If you share your superdirt startup, I can have a look

Sure, thank you.

(
s.options.numBuffers = 1024 * 6;
s.options.memSize = 8192 * 16;
s.options.maxNodes = 1024 * 64;

s.options.numOutputBusChannels = 12;

s.waitForBoot{

~dirt = SuperDirt(2,s);
~dirt.loadSoundFiles;
// wait until load is done
s.sync;

//configure your bus routes
~dirt.start(57120, [0,2,4,6,8,10]);
s.meter;
s.latency = 0.0;
}
)

Actually I figured it out with s.meter that Supercollider gets the multichannel audio as it is defined. But the most channel default audio device gives to Supercollider is 6 (so 3 stereo). I’ve changed the audio device the most I could have was 8 channels. I think Windows has some kind of limitations…

This doesn’t have to do with output channels, but one suggestion here: setting latency to 0 means that every message to scsynth will be late.

The consequence is that scsynth can evaluate the message only at the next hardware buffer boundary. This may be acceptable if you’re using a small audio buffer size (128 or 256) but if you’re hitting performance problems and need to raise the buffer size, then you lose timing resolution of musical events.

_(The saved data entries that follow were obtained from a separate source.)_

import Summits.QuantumAdvantage.QuantumAdvantage.Theorems.CubicForrelationNearExactIsExactSixteenSplitCapacity
import Summits.QuantumAdvantage.QuantumAdvantage.Theorems.CubicForrelationNearExactIsExactIsolationSmallN
import Summits.QuantumAdvantage.QuantumAdvantage.Theorems.NearExactIsExact.Negative.FifteenSixteenths

/-!
# Crux `CubicForrelation.NearExactIsExact` (stmt-QuantumAdvantage-14043) — isolation at `31/32` on 16 bits:
  `θ₁₆ ∈ [15/16, 31/32]`

Certificate seat `b2b-cforr-cert` (gen 3, 2026-08-19).  HONEST FRAMING: the value here is a DECIDABLE VERDICT about the finite
slice `n = 16` of the crux — a kernel-checked THEOREM — NOT summit progress (the crux asks for ONE `θ < 1` uniform in `n`;
nothing here bears on that beyond the known `θ ≥ 15/16`).

THEOREM `isolation_sixteen_31_32`: **for all cubic `f, g : 𝔽₂¹⁶ → 𝔽₂`, `Φ(f,g) > 31/32 ⇒ Φ(f,g) = 1`.**  The tree had `63/64`
(`isolation_sixteen`, the 2-adic Walsh tower); with the landed structural value `Φ(f16,g16) = 15/16`
(`Negative/FifteenSixteenths.lean`) the least isolating constant on 16 bits now satisfies `θ₁₆ ∈ [15/16, 31/32]`
(`theta_sixteen_bounds_31_32`; the window `(15/16, 31/32]` remains OPEN).  For comparison: Maiorana–McFarland-shaped cubic
pairs are capped at exactly `31/32` for every `n` (`ar_rankTwoCeiling`, the disprover's MM-GAP analysis), so `31/32` is the
first constant at which the finite slices meet the structural ceiling of the known families.

Proof.  ONE-SIDED: it is a statement about the Walsh CAPACITY `Σ_x |W_g(x)|` of a single cubic `g` (`Φ(f,g)·2²⁴ ≤ Σ|W_g|` for
every `f`).  Write `W_g = 64u` (Ax).  If some `u(x)` is odd, `Σ|W_g| ≤ (31/32)·2²⁴` by `sx_capacity_31_32`
(`…SixteenSplitCapacity`: Parseval + one pointwise inequality + the mixed digits of `…SixteenDigits` + the Reed–Muller bound,
the residual configuration being excluded by the saturated-tiling parity argument of `…SixteenResidual`).  If every `u(x)` is
even, the landed tower continues (`tw_step` at level `7`: cost `31/32`; `tw_top` at the bent level `8`: bent or cost `31/32`;
`tw_bent_end`: a bent cubic has a dual of degree `≤ 5`, so `Φ = 1 ∨ Φ ≤ 15/16`).

References: J. Ax (1964) / R. J. McEliece (1972) (Carlet 2021 §4.1); O. S. Rothaus, JCTA 20 (1976); X.-D. Hou, Discrete Math.
189 (1998); C. Carlet, *Boolean Functions for Cryptography and Coding Theory*, CUP 2021; S. Aaronson, A. Ambainis,
*Forrelation*, SIAM J. Comput. 47 (2018) §1.1.1.  Everything below is proved from Mathlib and the tree; axioms are the
standard three (no `native_decide` anywhere in this file's closure).
-/

set_option linter.dupNamespace false -- D-0017: single-problem summit ⇒ `QuantumAdvantage.QuantumAdvantage` by design

noncomputable section

namespace Summit.QuantumAdvantage.QuantumAdvantage.Theorems.CubicForrelation.NearExactIsExact

open Finset
open Literature.Computability.QuantumComplexity
open Literature.Computability.QuantumComplexity.DerivativeWalsh (W)
open Summit.QuantumAdvantage.QuantumAdvantage.Theorems.NearExactIsExact.Negative
  (f16 g16 isDegLeFun_f16 isDegLeFun_g16 forrelation_f16_g16)

/-- **Isolation at `31/32` on 16 bits.** For all cubic `f, g : 𝔽₂¹⁶ → 𝔽₂`: `Φ(f,g) > 31/32 ⇒ Φ(f,g) = 1` (the tree had
`63/64`, `isolation_sixteen`).  Level 6 with a non-zero parity: capacity `≤ 31/32` (`sx_capacity_31_32`); level 7: cost
`31/32`; level 8: bent (dual of degree `≤ 5`, `Φ = 1 ∨ Φ ≤ 15/16`) or cost `31/32`. [this work] -/
theorem isolation_sixteen_31_32 :
    ∀ f g : (Fin (8 + 8) → Bool) → Bool, IsDegLeFun 3 f → IsDegLeFun 3 g →
      31 / 32 < forrelation f g → forrelation f g = 1 := by
  intro f g hf hg hΦ
  obtain ⟨u₆, hu₆⟩ := tw_base g hg 6 (by norm_num)
  by_cases hodd : ∃ x, Odd (u₆ x)
  · exfalso
    have := tw_forrelation_le_of_cap f g (sx_capacity_31_32 g u₆ hg hu₆ hodd)
    linarith
  · push Not at hodd
    have hu₇ := tw_level_up g u₆ hu₆ hodd
    rcases tw_step (j := 7) (d := 2) g (fun x => u₆ x / 2) hg (by norm_num) hu₇ (by intro k hk hkn; omega)
      with hcap | ⟨u₈, hu₈⟩
    · exfalso; have := tw_forrelation_le_of_cap f g hcap; norm_num at this; linarith
    rcases tw_top (d := 4) g u₈ hg hu₈ (by intro k hk hkn; omega) with hbent | hcap
    · rcases tw_bent_end (by norm_num) f g hf hg hbent with h | h
      · exact h
      · exfalso; norm_num at h; linarith
    · exfalso; have := tw_forrelation_le_of_cap f g hcap; norm_num at this; linarith

/-- **No cubic pair on 16 bits has `Φ ∈ (31/32, 1)`.** [this work] -/
theorem no_window_sixteen_31_32 :
    ¬ ∃ f g : (Fin (8 + 8) → Bool) → Bool, IsDegLeFun 3 f ∧ IsDegLeFun 3 g ∧
      31 / 32 < forrelation f g ∧ forrelation f g < 1 := by
  rintro ⟨f, g, hf, hg, hlo, hhi⟩
  exact absurd (isolation_sixteen_31_32 f g hf hg hlo) (ne_of_lt hhi)

/-- The `n = 16` slice of `NearExactIsExact` fails only through values `≤ 31/32`: restricted to 16 bits the crux HOLDS with
`θ = 31/32` (and fails with every `θ < 15/16`, `Negative.forrelation_f16_g16`). [this work] -/
theorem nearExact_slice_sixteen_31_32 :
    ∀ f g : (Fin (8 + 8) → Bool) → Bool, IsDegLeFun 3 f → IsDegLeFun 3 g →
      forrelation f g ≠ 1 → forrelation f g ≤ 31 / 32 := by
  intro f g hf hg hne
  by_contra hlt
  push Not at hlt
  exact hne (isolation_sixteen_31_32 f g hf hg hlt)

/-- **`θ₁₆ ∈ [15/16, 31/32]`** — the `n = 16` row of the certified `θ_n` ladder (`…ThetaLadder.lean` had `[15/16, 63/64]`), as
ONE theorem at the literal type `Fin 16`: on 16 bits isolation of exactness for cubic pairs holds above `31/32`
(`isolation_sixteen_31_32`), and no `θ < 15/16` isolates (the biquadratic Maiorana–McFarland pair of
`Negative/FifteenSixteenths.lean` has `Φ = 15/16 ≠ 1`, structural).  The window `(15/16, 31/32]` is NOT decided by the tree.
Finite-slice verdict; NOT summit progress. [this work] -/
theorem theta_sixteen_bounds_31_32 :
    (∀ f g : (Fin 16 → Bool) → Bool, IsDegLeFun 3 f → IsDegLeFun 3 g →
        (31 / 32 : ℝ) < forrelation f g → forrelation f g = 1) ∧
    ∀ θ : ℝ, (∀ f g : (Fin 16 → Bool) → Bool, IsDegLeFun 3 f → IsDegLeFun 3 g →
        θ < forrelation f g → forrelation f g = 1) → 15 / 16 ≤ θ := by
  refine ⟨fun f g hf hg h => isolation_sixteen_31_32 f g hf hg h, fun θ hθ => ?_⟩
  by_contra hlt
  have h1 := hθ f16 g16 isDegLeFun_f16 isDegLeFun_g16 (by rw [forrelation_f16_g16]; linarith)
  rw [forrelation_f16_g16] at h1
  norm_num at h1

end Summit.QuantumAdvantage.QuantumAdvantage.Theorems.CubicForrelation.NearExactIsExact

end
import Summits.HubbardSuperconductivity.HubbardSuperconductivity.Theorems.AnisotropyChordFourTorusKernelMatrix

/-!
# Route `AnisotropyChord` / crux `FerroSideChord` at `M = 4`: kernel evaluation — the assembled certificate matrix equals the literal,
# Δ = 0, rows `< 29` (prover seat `hubbard-h0-rotor-p1` g17; one `decide +kernel` per file to stay inside every farm node's budget)
-/

set_option linter.style.longLine false
set_option linter.dupNamespace false
set_option autoImplicit false

namespace Summit.HubbardSuperconductivity.HubbardSuperconductivity.Theorems.AnisotropyChord.FourTorus

/-- assembled = literal, `Δ = 0`, rows `< 29`. [folklore] -/
theorem pAgree_zero_lo : pAgree 0 0 = true := by decide +kernel

end Summit.HubbardSuperconductivity.HubbardSuperconductivity.Theorems.AnisotropyChord.FourTorus
import Summits.AtomisticToContinuum.BoseEinsteinCondensation.Theorems.BECCutLineWeakDisorderDefs
import HarnessLib

/-!
# Route `BECCutLineWeakDisorder`, crux `TwoReplicaTransienceBound` (stmt-AtomisticToContinuum-9687):
# line `SketchIdeator1` (tracer decoupling) — stub statements v3 (time-nonnegativity repair)

Continuation of the (full, 398-line) route Defs file `BECCutLineWeakDisorderDefs.lean`. NOTHING IS
ASSERTED: one statement and two audit aliases, plus the sorry-free composition.

Repair (lead, cycle 1, second reshape). The v2 decoupling statement `ProfileDecoupling` is misstated
for NEGATIVE times: for `T < 0` the killing window `[0, T]` is empty, so `fkWeight ≡ 1`,
`fkPartition ≡ 1`, `tracer ≡ 1` on all of `ℝ³`, its left side is `∫ 1 dx = ∞` while its right side is
`∞ · ∫ (∞/∞) dW_n = ∞ · 0 = 0` (`[0,∞]` conventions). The composition only ever uses `T ≥ 1`, so the
repair is the same statement under `0 ≤ T` (`TiltedDecoupling`; for `T ≥ 0` the tracer functional
vanishes outside the box `Λ_L`, so `∫ₓ tracer ≤ |Λ_L| < ∞` and no `∞/∞` occurs), composed exactly as
before (`stub_tiltedCompose`, proved below from `sq_div_sq_le_mul_div` and the normalisation
bookkeeping of `stub_profileCompose`).
-/

noncomputable section

namespace Summit.AtomisticToContinuum.BoseEinsteinCondensation.Cruxes.TwoReplicaTransienceBound.TracerDecoupling

open MeasureTheory Filter Set
open scoped ENNReal NNReal Topology BigOperators
open Literature.MathematicalPhysics.QuantumManyBody.BoseGas

variable {n : ℕ}

/-- STUB `stub_tiltedDecoupling` — **profile (tilted) decoupling, nonnegative times**: for measurable
`v`, `0 ≤ T`, given the factorisation of `Z_T(·::Y)` through the tracer and the joint measurability of
the tracer functional,
`∫ₓ Z(x::Y)² ≤ s(Y) · ∫ w(Y,ωb) · (∫ₓ g(x,ωb)² / ∫ₓ g(x,ωb)) dW_n(ωb)`, `s(Y) = ∫ₓ Z(x::Y)`
(Cauchy–Schwarz pointwise in `x` with the weights `w(ωb)·∫ₓg(·,ωb)` on `{0 < ∫ₓ g < ∞}` — for `T ≥ 0`
the tracer vanishes off `Λ_L`, so `∫ₓ g ≤ |Λ_L|`; bath paths with `∫ₓ g = 0` contribute nothing; Tonelli). -/
def TiltedDecoupling : Prop :=
  ∀ (n : ℕ) (v : ℝ → ℝ≥0∞), Measurable v → ∀ (L T : ℝ) (Y : Config n), 0 ≤ T →
    (∀ x : Space, fkPartition v L T (Matrix.vecCons x Y) =
      ∫⁻ ωb, fkWeight v L T Y ωb * tracer v L T x Y ωb ∂wienerPaths n) →
    (Measurable fun p : Space × PathSpace n => tracer v L T p.1 Y p.2) →
    ∫⁻ x, fkPartition v L T (Matrix.vecCons x Y) ^ 2 ≤
      (∫⁻ x, fkPartition v L T (Matrix.vecCons x Y)) *
        ∫⁻ ωb, fkWeight v L T Y ωb *
          ((∫⁻ x, tracer v L T x Y ωb ^ 2) / ∫⁻ x, tracer v L T x Y ωb) ∂wienerPaths n

namespace Goal

/-- Registered stub `stub_tiltedDecoupling`. -/
abbrev stub_tiltedDecoupling : Prop := TiltedDecoupling

/-- Registered bookkeeping stub `stub_tiltedCompose` (proved below): the v3 line
`stub_factorisation → stub_tracerMeasurable → stub_tiltedDecoupling → stub_tracerProfileBound ⇒ crux`. -/
abbrev stub_tiltedCompose : Prop :=
  stub_factorisation → stub_tracerMeasurable → stub_tiltedDecoupling → stub_tracerProfileBound →
    Summit.AtomisticToContinuum.BoseEinsteinCondensation.Theses.BECCutLineWeakDisorder.TwoReplicaTransienceBound

end Goal

/-- **Composition of the v3 line** (`stub_tiltedCompose`, sorry-free): the normalisation
bookkeeping of `stub_profileCompose` with `TiltedDecoupling` used at the times `T ≥ 1 ≥ 0` of the
crux. -/
theorem stub_tiltedCompose : Goal.stub_tiltedCompose := by
  intro hF hM hD hE v hv
  obtain ⟨ρ₀, hρ₀, H⟩ := hE v hv
  refine ⟨ρ₀, hρ₀, fun ρ hρ hρlt => ?_⟩
  obtain ⟨C, hC, hev⟩ := H ρ hρ hρlt
  refine ⟨C, hC, ?_⟩
  filter_upwards [hev] with n hn T hT
  have hvm : Measurable v := hv.1
  have hT0 : (0 : ℝ) ≤ T := zero_le_one.trans hT
  set L : ℝ := sideLength ρ (n + 1) with hL
  set 𝒩 : ℝ≥0∞ := fkNormSq (N := n + 1) v L T (fun _ => (1 : ℝ≥0∞)) with h𝒩
  set c : ℝ := (Real.sqrt 𝒩.toReal)⁻¹ with hc
  have hΨ : ∀ X, fkWitness (N := n + 1) v L T (fun _ => (1 : ℝ≥0∞)) X =
      c * (fkPartition v L T X).toReal := fun X => fkWitness_one_eq v L T X
  by_cases hc0 : c = 0
  · have h0 : ∀ X, fkWitness (N := n + 1) v L T (fun _ => (1 : ℝ≥0∞)) X = 0 := fun X => by
      rw [hΨ X, hc0, zero_mul]
    simp [h0]
  have hsqrt : Real.sqrt 𝒩.toReal ≠ 0 := fun h => hc0 (by rw [hc, h, inv_zero])
  have htR : 0 < 𝒩.toReal := not_le.1 fun h => hsqrt (Real.sqrt_eq_zero'.2 h)
  have h𝒩0 : 𝒩 ≠ 0 := fun h => htR.ne' (by rw [h, ENNReal.toReal_zero])
  have h𝒩top : 𝒩 ≠ ⊤ := fun h => htR.ne' (by rw [h, ENNReal.toReal_top])
  have hc𝒩 : ENNReal.ofReal (c ^ 2) * 𝒩 = 1 := by
    have hc2 : c ^ 2 = (𝒩.toReal)⁻¹ := by rw [hc, inv_pow, Real.sq_sqrt htR.le]
    rw [hc2, ENNReal.ofReal_inv_of_pos htR, ENNReal.ofReal_toReal h𝒩top,
      ENNReal.inv_mul_cancel h𝒩0 h𝒩top]
  have hnn : ∀ X : Config (n + 1), (‖(fkPartition v L T X).toReal‖₊ : ℝ≥0∞) = fkPartition v L T X :=
    fun X => coe_nnnorm_toReal (fkPartition_ne_top v L T X)
  have hmono : ∫⁻ Y : Config n, ENNReal.ofReal (L ^ 3) *
        (∫⁻ x, fkPartition v L T (Matrix.vecCons x Y) ^ 2) ^ 2 /
          (∫⁻ x, fkPartition v L T (Matrix.vecCons x Y)) ^ 2 ≤
      ∫⁻ Y : Config n, ENNReal.ofReal (L ^ 3) *
        ((∫⁻ x, fkPartition v L T (Matrix.vecCons x Y) ^ 2) *
          ∫⁻ ωb, fkWeight v L T Y ωb *
            ((∫⁻ x, tracer v L T x Y ωb ^ 2) / ∫⁻ x, tracer v L T x Y ωb) ∂wienerPaths n) /
          (∫⁻ x, fkPartition v L T (Matrix.vecCons x Y)) := by
    refine lintegral_mono fun Y => ?_
    rw [mul_div_assoc, mul_div_assoc]
    exact mul_le_mul' le_rfl (sq_div_sq_le_mul_div
      (hD n v hvm L T Y hT0 (fun x => hF n v hvm L T x Y) (hM n v hvm L T Y)))
  simp_rw [hΨ]
  rw [Theorems.CutLineWitness.lintegral_ratio_const_mul L (fun X => (fkPartition v L T X).toReal) hc0]
  simp_rw [hnn]
  calc ENNReal.ofReal (c ^ 2) * ∫⁻ Y : Config n, ENNReal.ofReal (L ^ 3) *
        (∫⁻ x, fkPartition v L T (Matrix.vecCons x Y) ^ 2) ^ 2 /
          (∫⁻ x, fkPartition v L T (Matrix.vecCons x Y)) ^ 2
      ≤ ENNReal.ofReal (c ^ 2) * (ENNReal.ofReal C * 𝒩) :=
        mul_le_mul' le_rfl (hmono.trans (hn T hT))
    _ = ENNReal.ofReal C * (ENNReal.ofReal (c ^ 2) * 𝒩) := by ring
    _ = ENNReal.ofReal C := by rw [hc𝒩, mul_one]

end Summit.AtomisticToContinuum.BoseEinsteinCondensation.Cruxes.TwoReplicaTransienceBound.TracerDecoupling

end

The best for musical timing is to set latency to hardware buffer latency + a small amount to account for network transmission – if the hardware buffer is 256 samples, 256/44100 = 0.0058, plus 10-20 ms for network, so s.latency = 0.02 or so.

If you really want “as soon as possible,” s.latency = nil may be better (but events’ timing relative to each other will suffer).

hjh

I’ve not noticed that s.latency has any effect. My guess is that because tidal sends trigger messages to sclang ahead of time according to its (tidal’s) own latency setting, sclang passes this onwards to superdirt ahead of time regardless of what s.latency says.